Abgesehen von der wirtschaftlichen Situation hat es schwere politische Rückschläge erlitten. Die von den USA über den Höchsten Führer und über Zarif verhängten Sanktionen bedeuteten für es einen schweren Schlag. Sie waren der letzte Nagel, der in den Sarg der Beschwichtigungspolitik geschlagen wurde.

Auf der anderen Seite kam es überall in der Welt zu einer Serie von Demonstrationen gegen das Regime; auch die große Versammlung des iranischen Widerstands in Albanien war im Verein mit der Eröffnung von „Ashraf 3“ im Juli 2019 ein gewaltiger Schlag für es. Die Botschaft dieser Ereignisse lautete: Es gibt eine starke, glaubwürdige Alternative zu diesem Regime.

Zu diesen Umständen kommt hinzu, daß das Regime an den Sanktionen wirtschaftlich erstickt.

Um die Flamme des öffentlichen Zorns und die Gefahr eines weiteren Aufstands zu vermindern, versucht das Regime, zur Verhinderung seines wirtschaftlichen Erstickens zwischen den Sanktionen eine Lücke zu finden.

Es mit einer unzufriedenen Gesellschaft zu tun zu haben, ist für das Regime sehr gefährlich; in jeder Minute könnte der Funke einen Aufstand zum Lodern bringen.

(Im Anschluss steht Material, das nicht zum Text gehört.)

import Summits.CriticalPhenomena.PercolationContinuityZ3.Theorems.PercTiltedBlockersCubeBlockingSeedRungOfTallTilt
import Summits.CriticalPhenomena.PercolationContinuityZ3.Theorems.PercTiltedBlockersCubeBlockingSeedLadder
import Summits.CriticalPhenomena.PercolationContinuityZ3.Theorems.PercTiltedBlockersCubeBlockingSeedTallSeedOfFlatAnnulusCrossing
import HarnessLib

/-!
# Crux `CubeBlockingSeed` (stmt-CriticalPhenomena-1141), line `registered` — the second entrance, importable

Helper file of the line lead (`--supports stmt-CriticalPhenomena-1141`, registered sub-goal
`stub_cruxOfFlatAnnulusCrossingOfTallTilt`). It composes the three landed pieces of the line

* `CubeBlockingSeed.stub_tallSeedOfFlatAnnulusCrossing` (p149647): `PercDivergentSlabLadder.FlatAnnulusCrossing`
  (stmt-CriticalPhenomena-6699) ⟹ the tube seed `∃ k ≥ 1, SeedAt k`;
* `CubeBlockingSeed.stub_rungOfTallTilt` (p147062): the tall tilt comparison `TallTilt(k)` ⟹ the halving rung
  `SeedAt (2k) → SeedAt k`;
* `CubeBlockingSeed.stub_ladder` (p149603): tube seed + halving rungs ⟹ the crux,

into ONE importable statement: the sibling crux `FlatAnnulusCrossing` (6699, "RSW for flat washers at one aspect ratio,
uniformly in thickness") together with the tall tilt comparison (the registered open stub `stub_tallTilt` of this line,
written out) imply `CubeBlockingSeed` — for the item's primary decl (`PercAnnulusCrossing`) and its verbatim twin
(`PercTiltedBlockers`). So the crux stmt-CriticalPhenomena-1141 is reduced to 6699 plus one tall-shape tilt statement.
No definitions; no unproved facts are used (both open statements enter as HYPOTHESES).
-/

noncomputable section

namespace Summit.CriticalPhenomena.PercolationContinuityZ3.Theorems.CubeBlockingSeed

open MeasureTheory Literature.Probability.Percolation Literature.Probability.LatticeModels
open Summit.CriticalPhenomena.PercolationContinuityZ3.Theses

/-- **`stub_cruxOfFlatAnnulusCrossingOfTallTilt`** (registered sub-goal of crux stmt-CriticalPhenomena-1141):
`FlatAnnulusCrossing` (stmt-6699) and the tall tilt comparison (text of `stub_tallTilt`) imply the crux's body
(`∃ c > 0, ∀ n ≥ 1, c ≤ P_{p_c}([0,n]³ blocked face-to-face)`): tube seed from 6699 (`stub_tallSeedOfFlatAnnulusCrossing`),
halving rungs from the tilt comparison (`stub_rungOfTallTilt`), and the ladder (`stub_ladder`). [folklore] -/
theorem stub_cruxOfFlatAnnulusCrossingOfTallTilt :
    PercDivergentSlabLadder.FlatAnnulusCrossing →
      (∀ k : ℕ, 1 ≤ k →
        ∃ g : ℝ → ℝ, Monotone g ∧ (∀ s, 0 < s → 0 < g s) ∧
          ∀ m L M : ℕ, 1 ≤ m → 2 * m ≤ L → L ≤ 5 * m → 2 * m ≤ M → M ≤ 5 * m → ∃ a : ℕ,
            g ((bondPercolation (zdGraph 3) (criticalProbI 3)).real
                {ω | ¬ ∃ x ∈ Finset.Icc (0 : Site 3) ![((4 * k * m : ℕ) : ℤ), L, M],
                  ∃ y ∈ Finset.Icc (0 : Site 3) ![((4 * k * m : ℕ) : ℤ), L, M],
                    x 0 = 0 ∧ y 0 = ((4 * k * m : ℕ) : ℤ) ∧
                      ω ∈ openConnIn ↑(Finset.Icc (0 : Site 3) ![((4 * k * m : ℕ) : ℤ), L, M]) x y}) ≤
            (bondPercolation (zdGraph 3) (criticalProbI 3)).real
              {ω | ¬ ∃ x ∈ Finset.Icc (0 : Site 3) ![((4 * k * m : ℕ) : ℤ), L, M],
                ∃ y ∈ Finset.Icc (0 : Site 3) ![((4 * k * m : ℕ) : ℤ), L, M],
                  (x 0 = 0 ∨ (x 1 = L ∧ x 0 < a)) ∧
                    (y 0 = ((4 * k * m : ℕ) : ℤ) ∨ (y 1 = m ∧ (a : ℤ) ≤ y 0)) ∧
                    ω ∈ openConnIn ↑(Finset.Icc (0 : Site 3) ![((4 * k * m : ℕ) : ℤ), L, M]) x y}) →
      ∃ c : ℝ, 0 < c ∧ ∀ n : ℕ, 1 ≤ n → c ≤ (bondPercolation (zdGraph 3) (criticalProbI 3)).real
        {ω | ¬ ∃ x ∈ Finset.Icc (0 : Site 3) ![(n : ℤ), n, n], ∃ y ∈ Finset.Icc (0 : Site 3) ![(n : ℤ), n, n],
          x 0 = 0 ∧ y 0 = n ∧ ω ∈ openConnIn ↑(Finset.Icc (0 : Site 3) ![(n : ℤ), n, n]) x y} :=
  fun h6699 hTilt => stub_ladder (stub_tallSeedOfFlatAnnulusCrossing h6699)
    (fun k hk h2k => stub_rungOfTallTilt k hk (hTilt k hk) h2k)

/-- The same, concluding the item's primary decl `Theses.PercAnnulusCrossing.CubeBlockingSeed` by name. [folklore] -/
theorem cubeBlockingSeed_of_flatAnnulusCrossing_of_tallTilt
    (h6699 : PercDivergentSlabLadder.FlatAnnulusCrossing)
    (hTilt : ∀ k : ℕ, 1 ≤ k →
        ∃ g : ℝ → ℝ, Monotone g ∧ (∀ s, 0 < s → 0 < g s) ∧
          ∀ m L M : ℕ, 1 ≤ m → 2 * m ≤ L → L ≤ 5 * m → 2 * m ≤ M → M ≤ 5 * m → ∃ a : ℕ,
            g ((bondPercolation (zdGraph 3) (criticalProbI 3)).real
                {ω | ¬ ∃ x ∈ Finset.Icc (0 : Site 3) ![((4 * k * m : ℕ) : ℤ), L, M],
                  ∃ y ∈ Finset.Icc (0 : Site 3) ![((4 * k * m : ℕ) : ℤ), L, M],
                    x 0 = 0 ∧ y 0 = ((4 * k * m : ℕ) : ℤ) ∧
                      ω ∈ openConnIn ↑(Finset.Icc (0 : Site 3) ![((4 * k * m : ℕ) : ℤ), L, M]) x y}) ≤
            (bondPercolation (zdGraph 3) (criticalProbI 3)).real
              {ω | ¬ ∃ x ∈ Finset.Icc (0 : Site 3) ![((4 * k * m : ℕ) : ℤ), L, M],
                ∃ y ∈ Finset.Icc (0 : Site 3) ![((4 * k * m : ℕ) : ℤ), L, M],
                  (x 0 = 0 ∨ (x 1 = L ∧ x 0 < a)) ∧
                    (y 0 = ((4 * k * m : ℕ) : ℤ) ∨ (y 1 = m ∧ (a : ℤ) ≤ y 0)) ∧
                    ω ∈ openConnIn ↑(Finset.Icc (0 : Site 3) ![((4 * k * m : ℕ) : ℤ), L, M]) x y}) :
    PercAnnulusCrossing.CubeBlockingSeed :=
  stub_cruxOfFlatAnnulusCrossingOfTallTilt h6699 hTilt

/-- The same for the verbatim twin `Theses.PercTiltedBlockers.CubeBlockingSeed`. [folklore] -/
theorem cubeBlockingSeed'_of_flatAnnulusCrossing_of_tallTilt
    (h6699 : PercDivergentSlabLadder.FlatAnnulusCrossing)
    (hTilt : ∀ k : ℕ, 1 ≤ k →
        ∃ g : ℝ → ℝ, Monotone g ∧ (∀ s, 0 < s → 0 < g s) ∧
          ∀ m L M : ℕ, 1 ≤ m → 2 * m ≤ L → L ≤ 5 * m → 2 * m ≤ M → M ≤ 5 * m → ∃ a : ℕ,
            g ((bondPercolation (zdGraph 3) (criticalProbI 3)).real
                {ω | ¬ ∃ x ∈ Finset.Icc (0 : Site 3) ![((4 * k * m : ℕ) : ℤ), L, M],
                  ∃ y ∈ Finset.Icc (0 : Site 3) ![((4 * k * m : ℕ) : ℤ), L, M],
                    x 0 = 0 ∧ y 0 = ((4 * k * m : ℕ) : ℤ) ∧
                      ω ∈ openConnIn ↑(Finset.Icc (0 : Site 3) ![((4 * k * m : ℕ) : ℤ), L, M]) x y}) ≤
            (bondPercolation (zdGraph 3) (criticalProbI 3)).real
              {ω | ¬ ∃ x ∈ Finset.Icc (0 : Site 3) ![((4 * k * m : ℕ) : ℤ), L, M],
                ∃ y ∈ Finset.Icc (0 : Site 3) ![((4 * k * m : ℕ) : ℤ), L, M],
                  (x 0 = 0 ∨ (x 1 = L ∧ x 0 < a)) ∧
                    (y 0 = ((4 * k * m : ℕ) : ℤ) ∨ (y 1 = m ∧ (a : ℤ) ≤ y 0)) ∧
                    ω ∈ openConnIn ↑(Finset.Icc (0 : Site 3) ![((4 * k * m : ℕ) : ℤ), L, M]) x y}) :
    PercTiltedBlockers.CubeBlockingSeed :=
  stub_cruxOfFlatAnnulusCrossingOfTallTilt h6699 hTilt

end Summit.CriticalPhenomena.PercolationContinuityZ3.Theorems.CubeBlockingSeed

end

Und nach Aussagen von Experten, die über es Bescheid wissen, wird der heraufziehende Aufstand weit heftiger sein als der von 2017 bis 2018 dauernde.

Eine Armee des hungrigen, armen, verärgerten Volkes, das durch die Herrschaft der Mullahs alles verloren hat – damit hat es das Regime nun zu tun. Früher oder später wird der Zorn dieser Armee in Form eines Aufstands vor den Mullahs explodieren; darum sind sie ja so verängstigt. Am Horizont zeichnet sich ein Aufstand ab; sie wissen es besser als irgendjemand sonst.